Vermont is the leading maple syrup-producing state in the country, producing about 41 percent of the United States’ maple syrup. The maple sugaring process has been illustrated on many postcards, most of which are from Vermont. These postcards are mainly form the 1950s and 1960s.
Methods similar to those shown on the postcards were used for a century following the Civil War, and some syrup is still produced using methods like these. However, there are newer less labor-intensive methods also with high tech processing equipment and tubing systems that take the sap directly from the tree to the sugarhouse.

GATHERING THE SAP FOR THE FAMOUS VERMONT MAPLE SYRUP. Maple sugar making is one of the oldest agricultural enterprises in New England. For many years the production of maple sugar was an important part of the self-sustaining program found on every farm. The family’s yearly needs for sugar were thus supplied. Today, while maple syrup continues to be sold in many types, the principal sales are in syrup and candy form.
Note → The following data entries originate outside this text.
import Mathlib

set_option linter.dupNamespace false

/-!
# SoloBlindFirstLetterShuffleSum — the first-letter shuffle sum is a single height-one word (solo-blind s121)

Kernel certificate for LEMMA 1″ of `paper/descent6.md` (solo-blind residency, session 121 audit).

Words are lists in the two letters `false` (= the letter `0`) and `true` (= the letter `1`); the first
entry of a list is the first letter.  A *regularised shuffle character* is a map `I : List Bool → K`
which is multiplicative for the shuffle product, `I u * I v = Σ_{s ∈ u ш v} I s`, and vanishes on the
one-letter word `[true]` — e.g. the shuffle-regularised iterated integrals `w ↦ I(0; w; 1)` (real, or
motivic inside the fraction field of the algebra of motivic periods), for which `I [true] = I(0;1;1) = 0`.

**Theorem** (`firstLetter_sum_eq`, `firstLetter_sum_eq_of_character`).  For every such `I` over a field of
characteristic zero and all `i j : ℕ`,

  `Σ_{w ∈ 0^i ш 1^j} I (1 :: w) = (-1)^j · I (1^(j+1) 0^i)`,

i.e. the sum of `I` over all words with first letter `1`, `j+1` letters `1` and `i` letters `0` is `±` the value
on the single word `1…10…0`.  For iterated integrals this reads: the sum of all shuffle-regularised multiple
zeta values of weight `r` and depth `m` equals `(-1)^(m+1) ζ(r-m+1, 1, …, 1)` — the combinatorial half of the
second proof of THEOREM 1′ of `descent6.md` (the other half being the Aomoto–Drinfeld–Zagier formula).

Proof (as in the paper): with `P k j := Σ_{w ∈ 0^i ш 1^j} I (1^k w)`, the regularisation relations
`0 = I [1] · I (1^k w) = Σ_{s ∈ 1 ш 1^k w} I s` summed over `w` give `(j+1) P k (j+1) = -k P (k+1) j`
(`key`), using the counting identity `Σ_{w ∈ 0^i ш 1^j} Σ_{s ∈ 1 ш w} g s = (j+1) Σ_{u ∈ 0^i ш 1^(j+1)} g u`
(`ins1_arr_sum`); iterating in `j` gives the claim with a binomial coefficient that collapses at `k = 1`.
Only `Mathlib` is imported; no Literature or Summit declaration is used; `KZPeriodConjecture` is not touched.
-/

namespace Summit.KontsevichZagierPeriods.KontsevichZagierPeriods.Theorems

namespace FirstLetterShuffle

open List

/-- All shuffles (interleavings, with multiplicity) of two words — the standard recursion. -/
def shuf {α : Type*} : List α → List α → List (List α)
  | [], v => [v]
  | a :: u, [] => [a :: u]
  | a :: u, b :: v => (shuf u (b :: v)).map (a :: ·) ++ (shuf (a :: u) v).map (b :: ·)

/-- The insertions of one letter `a` into a word at every slot (= `shuf [a] w`, see `shuf_singleton`). -/
def ins1 {α : Type*} (a : α) : List α → List (List α)
  | [] => [[a]]
  | b :: v => (a :: b :: v) :: (ins1 a v).map (b :: ·)

/-- All arrangements of `i` letters `false` and `j` letters `true`
(= `shuf (replicate i false) (replicate j true)`, see `shuf_replicate`). -/
def arr : ℕ → ℕ → List (List Bool)
  | 0, j => [replicate j true]
  | i + 1, 0 => [replicate (i + 1) false]
  | i + 1, j + 1 => (arr i (j + 1)).map (false :: ·) ++ (arr (i + 1) j).map (true :: ·)

section combinatorics

variable {α : Type*}

/-- Defining equation of `shuf`: empty left word. -/
@[simp] theorem shuf_nil_left (v : List α) : shuf [] v = [v] := by
  cases v <;> simp [shuf]

/-- Defining equation of `shuf`: empty right word. -/
@[simp] theorem shuf_cons_nil (a : α) (u : List α) : shuf (a :: u) [] = [a :: u] := by
  simp [shuf]

/-- Defining equation of `shuf`: two non-empty words. -/
@[simp] theorem shuf_cons_cons (a b : α) (u v : List α) :
    shuf (a :: u) (b :: v) = (shuf u (b :: v)).map (a :: ·) ++ (shuf (a :: u) v).map (b :: ·) := by
  simp [shuf]

/-- Defining equation of `ins1`: empty word. -/
@[simp] theorem ins1_nil (a : α) : ins1 a [] = [[a]] := by simp [ins1]

/-- Defining equation of `ins1`: non-empty word. -/
@[simp] theorem ins1_cons (a b : α) (v : List α) :
    ins1 a (b :: v) = (a :: b :: v) :: (ins1 a v).map (b :: ·) := by simp [ins1]

/-- `ins1 a w` is the shuffle product `[a] ш w`. -/
theorem shuf_singleton (a : α) (w : List α) : shuf [a] w = ins1 a w := by
  induction w with
  | nil => simp
  | cons b v ih => simp [ih]

/-- Defining equation of `arr`: no letter `0`. -/
@[simp] theorem arr_zero (j : ℕ) : arr 0 j = [replicate j true] := by simp [arr]

/-- Defining equation of `arr`: no letter `1`. -/
@[simp] theorem arr_succ_zero (i : ℕ) : arr (i + 1) 0 = [replicate (i + 1) false] := by simp [arr]

/-- Defining equation of `arr`: first-letter recursion. -/
@[simp] theorem arr_succ_succ (i j : ℕ) :
    arr (i + 1) (j + 1) = (arr i (j + 1)).map (false :: ·) ++ (arr (i + 1) j).map (true :: ·) := by
  simp [arr]

/-- `arr i 0` is the single word `0^i`. -/
theorem arr_any_zero (i : ℕ) : arr i 0 = [replicate i false] := by
  cases i <;> simp

/-- `arr i j` is the shuffle product `0^i ш 1^j`. -/
theorem shuf_replicate (i j : ℕ) : shuf (replicate i false) (replicate j true) = arr i j := by
  induction i generalizing j with
  | zero => simp
  | succ i ih =>
    induction j with
    | zero => simp [replicate_succ]
    | succ j ihj =>
      have h1 : shuf (replicate i false) (true :: replicate j true) = arr i (j + 1) := ih (j + 1)
      have h2 : shuf (false :: replicate i false) (replicate j true) = arr (i + 1) j := ihj
      simp only [replicate_succ, shuf_cons_cons, arr_succ_succ]
      rw [h1, h2]

/-- Inserting `a` into `a^k w`: the `k+1` leading slots all give `a^(k+1) w`. -/
theorem sum_ins1_replicate_append {K : Type*} [CommRing K] (a : α) (g : List α → K) (k : ℕ)
    (w : List α) :
    ((ins1 a (replicate k a ++ w)).map g).sum
      = (k : K) * g (replicate (k + 1) a ++ w) + ((ins1 a w).map (fun s => g (replicate k a ++ s))).sum := by
  induction k generalizing g with
  | zero => simp
  | succ k ih =>
    have ih' := ih (fun s => g (a :: s))
    simp only [replicate_succ, cons_append, ins1_cons, map_cons, sum_cons, map_map, Function.comp_def]
    simp only [replicate_succ, cons_append] at ih'
    rw [ih']
    push_cast
    ring

/-- All insertions of `a` into `a^j` give `a^(j+1)`. -/
theorem ins1_replicate_self (a : α) (j : ℕ) :
    ins1 a (replicate j a) = replicate (j + 1) (replicate (j + 1) a) := by
  induction j with
  | zero => simp
  | succ j ih =>
    rw [replicate_succ, ins1_cons, ih, map_replicate]
    simp [replicate_succ]

/-- The insertions of `1` into `0^i` are the arrangements `arr i 1` (as a sum). -/
theorem sum_ins1_true_replicate_false {K : Type*} [CommRing K] (g : List Bool → K) (i : ℕ) :
    ((ins1 true (replicate i false)).map g).sum = ((arr i 1).map g).sum := by
  induction i generalizing g with
  | zero => simp
  | succ i ih =>
    have ih' := ih (fun s => g (false :: s))
    have e : arr (i + 1) 1 = (arr i 1).map (false :: ·) ++ [true :: replicate (i + 1) false] := by
      show arr (i + 1) (0 + 1) = _
      rw [arr_succ_succ, arr_succ_zero]
      simp
    rw [e]
    simp only [replicate_succ, ins1_cons, map_cons, sum_cons, map_map, Function.comp_def, map_append,
      sum_append, map_nil, sum_nil, add_zero]
    rw [ih', add_comm]

/-- The counting identity `Σ_{w ∈ 0^i ш 1^j} Σ_{s ∈ 1 ш w} g s = (j+1) · Σ_{u ∈ 0^i ш 1^(j+1)} g u`
(every arrangement with `j+1` ones arises from exactly `j+1` insertions). -/
theorem ins1_arr_sum {K : Type*} [CommRing K] (i j : ℕ) (g : List Bool → K) :
    ((arr i j).map (fun w => ((ins1 true w).map g).sum)).sum = ((j : K) + 1) * ((arr i (j + 1)).map g).sum := by
  induction i generalizing j g with
  | zero =>
    simp only [arr_zero, map_cons, map_nil, sum_cons, sum_nil, add_zero, ins1_replicate_self, map_replicate,
      sum_replicate, nsmul_eq_mul]
    push_cast
    ring
  | succ i ihi =>
    induction j generalizing g with
    | zero =>
      simp only [arr_succ_zero, map_cons, map_nil, sum_cons, sum_nil, add_zero, Nat.cast_zero, zero_add, one_mul]
      rw [sum_ins1_true_replicate_false]
    | succ j ihj =>
      have hA := ihi (j + 1) (fun s => g (false :: s))
      have hB := ihj (fun s => g (true :: s))
      simp only [arr_succ_succ, map_append, sum_append, map_map, Function.comp_def, ins1_cons, map_cons,
        sum_cons, sum_map_add] at hB ⊢
      rw [hA, hB]
      push_cast
      ring

end combinatorics

section character

variable {K : Type*} [Field K] [CharZero K]

/-- **LEMMA 1″ (descent6.md), kernel form.**  For `I : List Bool → K` with `I [true] = 0` satisfying the
regularisation relations `Σ_{s ∈ 1 ш w} I s = I [1] · I w` (the shuffle axiom against the letter `1`):
`Σ_{w ∈ 0^i ш 1^j} I (1 :: w) = (-1)^j · I (1^(j+1) 0^i)`. -/
theorem firstLetter_sum_eq (I : List Bool → K) (h1 : I [true] = 0)
    (hreg : ∀ w : List Bool, ((ins1 true w).map I).sum = I [true] * I w) (i j : ℕ) :
    ((arr i j).map (fun w => I (true :: w))).sum
      = (-1 : K) ^ j * I (replicate (j + 1) true ++ replicate i false) := by
  -- P k j := Σ_{w ∈ arr i j} I (1^k w)
  let P : ℕ → ℕ → K := fun k j => ((arr i j).map (fun w => I (replicate k true ++ w))).sum
  -- the key relation (j+1) P (k+1) (j+1) = -(k+1) P (k+2) j
  have key : ∀ k j : ℕ, ((j : K) + 1) * P (k + 1) (j + 1) = -((k : K) + 1) * P (k + 1 + 1) j := by
    intro k j
    have hw : ∀ w : List Bool, ((k : K) + 1) * I (replicate (k + 1 + 1) true ++ w)
        + ((ins1 true w).map (fun s => I (replicate (k + 1) true ++ s))).sum = 0 := by
      intro w
      have h := hreg (replicate (k + 1) true ++ w)
      rw [h1, zero_mul, sum_ins1_replicate_append] at h
      push_cast at h
      linear_combination h
    have h0 : ((arr i j).map (fun w => ((k : K) + 1) * I (replicate (k + 1 + 1) true ++ w)
        + ((ins1 true w).map (fun s => I (replicate (k + 1) true ++ s))).sum)).sum = 0 := by
      simp [hw]
    rw [sum_map_add, sum_map_mul_left, ins1_arr_sum] at h0
    show ((j : K) + 1) * ((arr i (j + 1)).map (fun w => I (replicate (k + 1) true ++ w))).sum
      = -((k : K) + 1) * ((arr i j).map (fun w => I (replicate (k + 1 + 1) true ++ w))).sum
    linear_combination h0
  -- iterate: P (k+1) j = (-1)^j C(k+j, j) I (1^(k+j+1) 0^i)
  have E : ∀ j k : ℕ, P (k + 1) j
      = (-1 : K) ^ j * (Nat.choose (k + j) j : K) * I (replicate (k + j + 1) true ++ replicate i false) := by
    intro j
    induction j with
    | zero =>
      intro k
      show ((arr i 0).map (fun w => I (replicate (k + 1) true ++ w))).sum = _
      simp [arr_any_zero]
    | succ j ih =>
      intro k
      have hk := key k j
      have ih' := ih (k + 1)
      have e1 : k + 1 + j = k + j + 1 := by omega
      rw [e1] at ih'
      rw [ih'] at hk
      -- binomial identity (j+1) C(k+j+1, j+1) = (k+1) C(k+j+1, j)
      have hcN : Nat.choose (k + j + 1) (j + 1) * (j + 1) = Nat.choose (k + j + 1) j * (k + 1) := by
        have := Nat.choose_succ_right_eq (k + j + 1) j
        rw [this]
        congr 1
        omega
      have hc : ((j : K) + 1) * (Nat.choose (k + j + 1) (j + 1) : K)
          = ((k : K) + 1) * (Nat.choose (k + j + 1) j : K) := by
        have := congrArg (fun n : ℕ => (n : K)) hcN
        push_cast at this
        linear_combination this
      have hj : ((j : K) + 1) ≠ 0 := by
        have : ((j + 1 : ℕ) : K) ≠ 0 := Nat.cast_ne_zero.mpr (Nat.succ_ne_zero j)
        push_cast at this
        exact this
      apply mul_left_cancel₀ hj
      have e3 : k + (j + 1) = k + j + 1 := by omega
      rw [e3, hk]
      linear_combination (-((-1 : K) ^ (j + 1) * I (replicate (k + j + 1 + 1) true ++ replicate i false))) * hc
  have hE := E j 0
  simp only [zero_add, Nat.choose_self, Nat.cast_one, mul_one] at hE
  -- P 1 j is the first-letter sum
  have hP : P 1 j = ((arr i j).map (fun w => I (true :: w))).sum := by
    show ((arr i j).map (fun w => I (replicate 1 true ++ w))).sum = _
    simp
  rw [← hP, hE]

/-- The same statement for a genuine shuffle character (`I u * I v = Σ_{s ∈ u ш v} I s`) with `I [1] = 0`,
over the shuffle set `0^i ш 1^j` itself. -/
theorem firstLetter_sum_eq_of_character (I : List Bool → K)
    (hmul : ∀ u v : List Bool, I u * I v = ((shuf u v).map I).sum) (h1 : I [true] = 0) (i j : ℕ) :
    ((shuf (replicate i false) (replicate j true)).map (fun w => I (true :: w))).sum
      = (-1 : K) ^ j * I (replicate (j + 1) true ++ replicate i false) := by
  rw [shuf_replicate]
  refine firstLetter_sum_eq I h1 (fun w => ?_) i j
  rw [← shuf_singleton]
  exact (hmul [true] w).symm

/-- Sanity instance (weight 5, depth 3, the hand check `K_{5,3} = I(11100)` of the s121 audit):
`I(11100)+I(11010)+I(10110)+I(11001)+I(10101)+I(10011) = I(11100)`. -/
example (I : List Bool → ℚ) (hmul : ∀ u v : List Bool, I u * I v = ((shuf u v).map I).sum)
    (h1 : I [true] = 0) :
    ((shuf [false, false] [true, true]).map (fun w => I (true :: w))).sum
      = I [true, true, true, false, false] := by
  have := firstLetter_sum_eq_of_character I hmul h1 2 2
  simpa [replicate_succ] using this

end character

end FirstLetterShuffle

end Summit.KontsevichZagierPeriods.KontsevichZagierPeriods.Theorems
SUGARING IN VERMONT. In the early spring holes must be drilled into the maple trees and spouts inserted from which the sap bucket is hung. Then the wait begins for the warm days and freezing nights which cause the sap to run.

GATHERING OF MAPLE SAP BEGINS WHILE SNOW IS ON THE GROUND

When winter finally releases its icy grip on the countryside, the first sign of spring is the gathering of maple sap. Shown here are trees being tapped and the sap being loaded for transport to the sugar house.

GATHERING MAPLE SAP IN VERMONT

MAPLE SUGAR TIME. In the early spring the sap begins to flow. Ideal weather for good “runs” of sap is when there is thawing in the daytime and freezing during the night.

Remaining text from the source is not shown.